Blog użytkownika - PLYM

jestem oszczędna, po 6 FEC-ach w trakcie radio i hormono.... . moje motto... . wisi, wisi wisiorek... kuca, kuca kucorek... ...

Marzec 2009


12 Marzec 2009, 19:42

nabyłam kiedyś "ściskaczkę do kwiatów"

Wchodzę na oddział onkologii a tu ...

o lo Boga!!! gwałtu rety!!! co się dzieje!!! trzęsienie Ziem, czy co??!!! - nie, nie, to tylko przemeblowanie. Wymiana krzeseł zupełnie dobrych na jeszcze lepsze. Sztuk do wymiany pewnie ze sto i tak mnie natknęło na temat kondycji finansowej brytyjskiej służby zdrowia i tego kryzysu rozbuchanego w mediach do rozmiarów wielkiej czarnej chmury z której tylko patrzec jak gradem rąbnie.

ale, ale... z tego co ja wiem oddział onkologii utrzymuje się nie tylko z pieniędzy państwowych. Poważną część jego finansów stanowią datki od osób prywatnych, firm. No cóż, ten na "r" łąduje na oślep więc i na bogatego trafii. Może akurat te nowe krzesła to właśnie darowizna, nie zapytałam niestety. Nie rzadko, na tablicy ogłoszeń pojawiają się informacje, o tym że powiedzmy klub golfowy z Bormouth wypisał czek na kwote 15.000 funtów na rzecz oddziału onkologii albo innej instytucji wspierającej walkę z rakiem. Pod tym względem świadomość brytyjczyków w zestawieniu z Polską nie podlega dyskusji. Inna kwestia że Polska ledwo na dorobku a Brytfania kraj od lat bogaty.

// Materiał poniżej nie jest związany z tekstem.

import Summits.Ventures.PercRepro.RankLevelSetLevelSevenT21Dev1
import Summits.Ventures.PercRepro.RankLevelSetLevelSevenT21Dev2
import Summits.Ventures.PercRepro.RankLevelSetLevelSevenT21Dev3
import Summits.Ventures.PercRepro.RankLevelSetLevelSevenT21Dev4
import Summits.Ventures.PercRepro.RankLevelSetLevelSevenT21Dev5
import Summits.Ventures.PercRepro.RankLevelSetLevelSevenT21Dev6
import Summits.Ventures.PercRepro.S4MidKeyTwentyone
import Summits.Ventures.PercRepro.S4SevenWindow
import Summits.Ventures.PercRepro.RankLevelSetLevelSixRowsNineToFifteen

/-!
# PercRepro — THE 21 ROW OF LEVEL `7`: `c025_core_seven_twentyone (d ≥ 8) : RLS M 21 7` ON EVERY `e`-FREE CORE OF RANK `21`, AND
**THEOREM C₇ AT RANK `21`** (p7 g25, S4 feeder; p8's assembly shape — NO window claim, p9 owns S4)

The core cells `(21, d)`: `8 ≤ d ≤ 78` by the coloop device with the lossy ladder (`c025_core_seven_twentyone_<d>`: `k` coloops reduce to the natural cell
`(21 − k, d)` of the row `21 − k` at the same corank, the rest retired — the generic device `c025_core_seven_of_cells_free` in RankLevelSetLevelSevenT21Dev1, RankLevelSetLevelSevenT21Dev2, RankLevelSetLevelSevenT21Dev3, RankLevelSetLevelSevenT21Dev4, RankLevelSetLevelSevenT21Dev5, RankLevelSetLevelSevenT21Dev6),
`d ≥ 79` by p1's middle key (`S4Mid.c025_core_seven_midkey_twentyone`, no coloop-freeness needed). Then the level-6 glue `rls_seven_at_of_core 21` on `c025_six_all`
(level `6` at `p = 20`) gives level `7` at `p = 21`: **`c025_seven_at_twentyone : RLS M 21 7`** for every finite matroid.
Axioms: standard.
-/

open scoped Matroid

namespace PercRepro

namespace ThmN

variable {α : Type}

/-- **The core cell `(21, d)` at every corank `d ≥ 8`, every `e`-free core.** -/
theorem c025_core_seven_twentyone (M : Matroid α) [M.Finite] (d : ℕ) (hd8 : 8 ≤ d)
    (hR : M.eRank = (21 : ℕ∞)) (hn : M.E.ncard = 21 + d)
    (hfree : ∀ e ∈ M.E, ∃ A ⊆ M.E \ {e}, e ∉ M.closure A ∧ e ∉ M.closure ((M.E \ {e}) \ A)) :
    RLS M 21 7 := by
  rcases Nat.lt_or_ge d 79 with hlt | hge
  · interval_cases d
    · exact c025_core_seven_twentyone_8 M hR hn hfree
    · exact c025_core_seven_twentyone_9 M hR hn hfree
    · exact c025_core_seven_twentyone_10 M hR hn hfree
    · exact c025_core_seven_twentyone_11 M hR hn hfree
    · exact c025_core_seven_twentyone_12 M hR hn hfree
    · exact c025_core_seven_twentyone_13 M hR hn hfree
    · exact c025_core_seven_twentyone_14 M hR hn hfree
    · exact c025_core_seven_twentyone_15 M hR hn hfree
    · exact c025_core_seven_twentyone_16 M hR hn hfree
    · exact c025_core_seven_twentyone_17 M hR hn hfree
    · exact c025_core_seven_twentyone_18 M hR hn hfree
    · exact c025_core_seven_twentyone_19 M hR hn hfree
    · exact c025_core_seven_twentyone_20 M hR hn hfree
    · exact c025_core_seven_twentyone_21 M hR hn hfree
    · exact c025_core_seven_twentyone_22 M hR hn hfree
    · exact c025_core_seven_twentyone_23 M hR hn hfree
    · exact c025_core_seven_twentyone_24 M hR hn hfree
    · exact c025_core_seven_twentyone_25 M hR hn hfree
    · exact c025_core_seven_twentyone_26 M hR hn hfree
    · exact c025_core_seven_twentyone_27 M hR hn hfree
    · exact c025_core_seven_twentyone_28 M hR hn hfree
    · exact c025_core_seven_twentyone_29 M hR hn hfree
    · exact c025_core_seven_twentyone_30 M hR hn hfree
    · exact c025_core_seven_twentyone_31 M hR hn hfree
    · exact c025_core_seven_twentyone_32 M hR hn hfree
    · exact c025_core_seven_twentyone_33 M hR hn hfree
    · exact c025_core_seven_twentyone_34 M hR hn hfree
    · exact c025_core_seven_twentyone_35 M hR hn hfree
    · exact c025_core_seven_twentyone_36 M hR hn hfree
    · exact c025_core_seven_twentyone_37 M hR hn hfree
    · exact c025_core_seven_twentyone_38 M hR hn hfree
    · exact c025_core_seven_twentyone_39 M hR hn hfree
    · exact c025_core_seven_twentyone_40 M hR hn hfree
    · exact c025_core_seven_twentyone_41 M hR hn hfree
    · exact c025_core_seven_twentyone_42 M hR hn hfree
    · exact c025_core_seven_twentyone_43 M hR hn hfree
    · exact c025_core_seven_twentyone_44 M hR hn hfree
    · exact c025_core_seven_twentyone_45 M hR hn hfree
    · exact c025_core_seven_twentyone_46 M hR hn hfree
    · exact c025_core_seven_twentyone_47 M hR hn hfree
    · exact c025_core_seven_twentyone_48 M hR hn hfree
    · exact c025_core_seven_twentyone_49 M hR hn hfree
    · exact c025_core_seven_twentyone_50 M hR hn hfree
    · exact c025_core_seven_twentyone_51 M hR hn hfree
    · exact c025_core_seven_twentyone_52 M hR hn hfree
    · exact c025_core_seven_twentyone_53 M hR hn hfree
    · exact c025_core_seven_twentyone_54 M hR hn hfree
    · exact c025_core_seven_twentyone_55 M hR hn hfree
    · exact c025_core_seven_twentyone_56 M hR hn hfree
    · exact c025_core_seven_twentyone_57 M hR hn hfree
    · exact c025_core_seven_twentyone_58 M hR hn hfree
    · exact c025_core_seven_twentyone_59 M hR hn hfree
    · exact c025_core_seven_twentyone_60 M hR hn hfree
    · exact c025_core_seven_twentyone_61 M hR hn hfree
    · exact c025_core_seven_twentyone_62 M hR hn hfree
    · exact c025_core_seven_twentyone_63 M hR hn hfree
    · exact c025_core_seven_twentyone_64 M hR hn hfree
    · exact c025_core_seven_twentyone_65 M hR hn hfree
    · exact c025_core_seven_twentyone_66 M hR hn hfree
    · exact c025_core_seven_twentyone_67 M hR hn hfree
    · exact c025_core_seven_twentyone_68 M hR hn hfree
    · exact c025_core_seven_twentyone_69 M hR hn hfree
    · exact c025_core_seven_twentyone_70 M hR hn hfree
    · exact c025_core_seven_twentyone_71 M hR hn hfree
    · exact c025_core_seven_twentyone_72 M hR hn hfree
    · exact c025_core_seven_twentyone_73 M hR hn hfree
    · exact c025_core_seven_twentyone_74 M hR hn hfree
    · exact c025_core_seven_twentyone_75 M hR hn hfree
    · exact c025_core_seven_twentyone_76 M hR hn hfree
    · exact c025_core_seven_twentyone_77 M hR hn hfree
    · exact c025_core_seven_twentyone_78 M hR hn hfree
  · exact S4Mid.c025_core_seven_midkey_twentyone M (by omega) hfree

/-- **THEOREM C₇ AT RANK `21`**: level `7` at `p = 21` for every finite matroid (on level `6` at `p = 20`, `c025_six_all`). -/
theorem c025_seven_at_twentyone (M : Matroid α) [M.Finite] : RLS M 21 7 :=
  rls_seven_at_of_core 21 (by norm_num) (fun M _ => c025_six_all M 20 (by norm_num))
    (fun M _ d hd hR hn hfree => c025_core_seven_twentyone M d hd hR hn hfree) M

end ThmN

end PercRepro
import Mathlib
import Summits.NavierStokesRegularity.NavierStokesRegularity.Theorems.WakeRatchetTailRatchetDyadicScalarEternal
import Summits.NavierStokesRegularity.NavierStokesRegularity.Theorems.WakeRatchetExtractionAscoli
import HarnessLib

/-!
# `WakeRatchet.TailRatchet` (stmt-NavierStokesRegularity-21808), door D4′ — the SCALAR EXTRACTION:
# bounded scalar frames of the renormalised dyadic lattice with uniform window mass, forward energy
# bounds and persistent firing refute the crux (Arzelà–Ascoli + passage to the limit, all scalar)

Def-free.  MODEL lattice ODEs only (the scalar dyadic member of Tao 2016 §1.2 / §4 in the renormalised
variables of §6.4); nothing in this file is a statement about the Navier–Stokes equations; stmt-21808 is
neither proved nor refuted here and no stub of skeleton d00b85951d7c is closed.

WHY.  After `WakeRatchetDyadicScalarEternal.tailRatchet_false_of_scalarPersistentFiring` (the scalar kill
criterion) the only non-elementary step left between the Cauchy side of door D4′ (the non-negative dyadic
blow-up: `WakeRatchetDyadicCauchy.dyadic_blowup_typeI`, recentred frames) and the refutation is the
EXTRACTION of an admissible eternal limit.  This file performs it for SCALAR frames `V_j : ℤ → ℝ → ℝ`
solving the renormalised dyadic lattice on growing half-lines `σ > A_j`, `A_j → −∞`:

* `frame_lipschitz` — a uniform bound `|V_j| ≤ B` makes every shell `K`-Lipschitz in log-time on its
  half-line, `K = B + (Λ + Λ⁻¹)B²` (equicontinuity from the equation).
* `lattice_law_of_cc` — a CONTINUOUS limit `W` of such frames (`u_j → σ ⇒ V_j n u_j → W n σ`) solves the
  lattice at every shell and log-time (integral form, dominated convergence, fundamental theorem).
* `windowMass_of_cc`, `integrable_of_windowMass` — a uniform window-mass bound `∫_a^b |V_j n| ≤ M`
  passes to the limit and gives `Integrable (W n)` with `∫|W n| ≤ M` (the action clause of `IsEternal`).
* `tailRatchet_false_of_scalarFrameLimit` — frames + continuous limit + uniform bound + window mass +
  per-shell forward energy bound + persistent firing at fixed log-times ⇒ `¬ TailRatchet`.
* `tailRatchet_false_of_scalarFrames` — the same WITHOUT the limit: Arzelà–Ascoli
  (`exists_subseq_continuousLimit` of file `WakeRatchetExtractionAscoli`) supplies it along a subsequence.

So door D4′ is reduced to exhibiting, at arbitrarily small `ε₀`, bounded scalar frames of the dyadic
Cauchy blow-up with (i) a uniform WINDOW-MASS bound (the census's (M) = (Q) quietness + (D) wake decay),
(ii) a per-shell forward energy bound uniform in the frame index, (iii) persistent firing at fixed recentred
log-times (the firing clock).  (i)–(iii) are the remaining analytic debt; nothing else is.

HONEST FRAMING: compactness bookkeeping; (Q), (D) and the clock for the one-shell dyadic blow-up are NOT
addressed; rung 0.
-/

noncomputable section

set_option linter.dupNamespace false

namespace Summit.NavierStokesRegularity.NavierStokesRegularity.Theorems

namespace WakeRatchetDyadicScalarEternal

open Set Filter Topology MeasureTheory intervalIntegral
open Literature.Analysis.FluidPDE Literature.Analysis.FluidPDE.TaoCascade
open Summit.NavierStokesRegularity.NavierStokesRegularity.Theses.WakeRatchet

Wiele instytucji charytatywnych po za tradycyjnymi zbiórkami prowadzi tzw: charity shops, coś prawie jak polskie ciucholandy, tylko że założenia zupełnie inne. Obecnie na wystawach pojawiły się ogłoszenia w stylu:

Robisz wiosenne porządki ...? masz niepotrzebene rzeczy ...? przynieś do nas!

Wspieramy lotnicze pogotowie ratunkowe w hrabstwie Devon. Razem pomagamy.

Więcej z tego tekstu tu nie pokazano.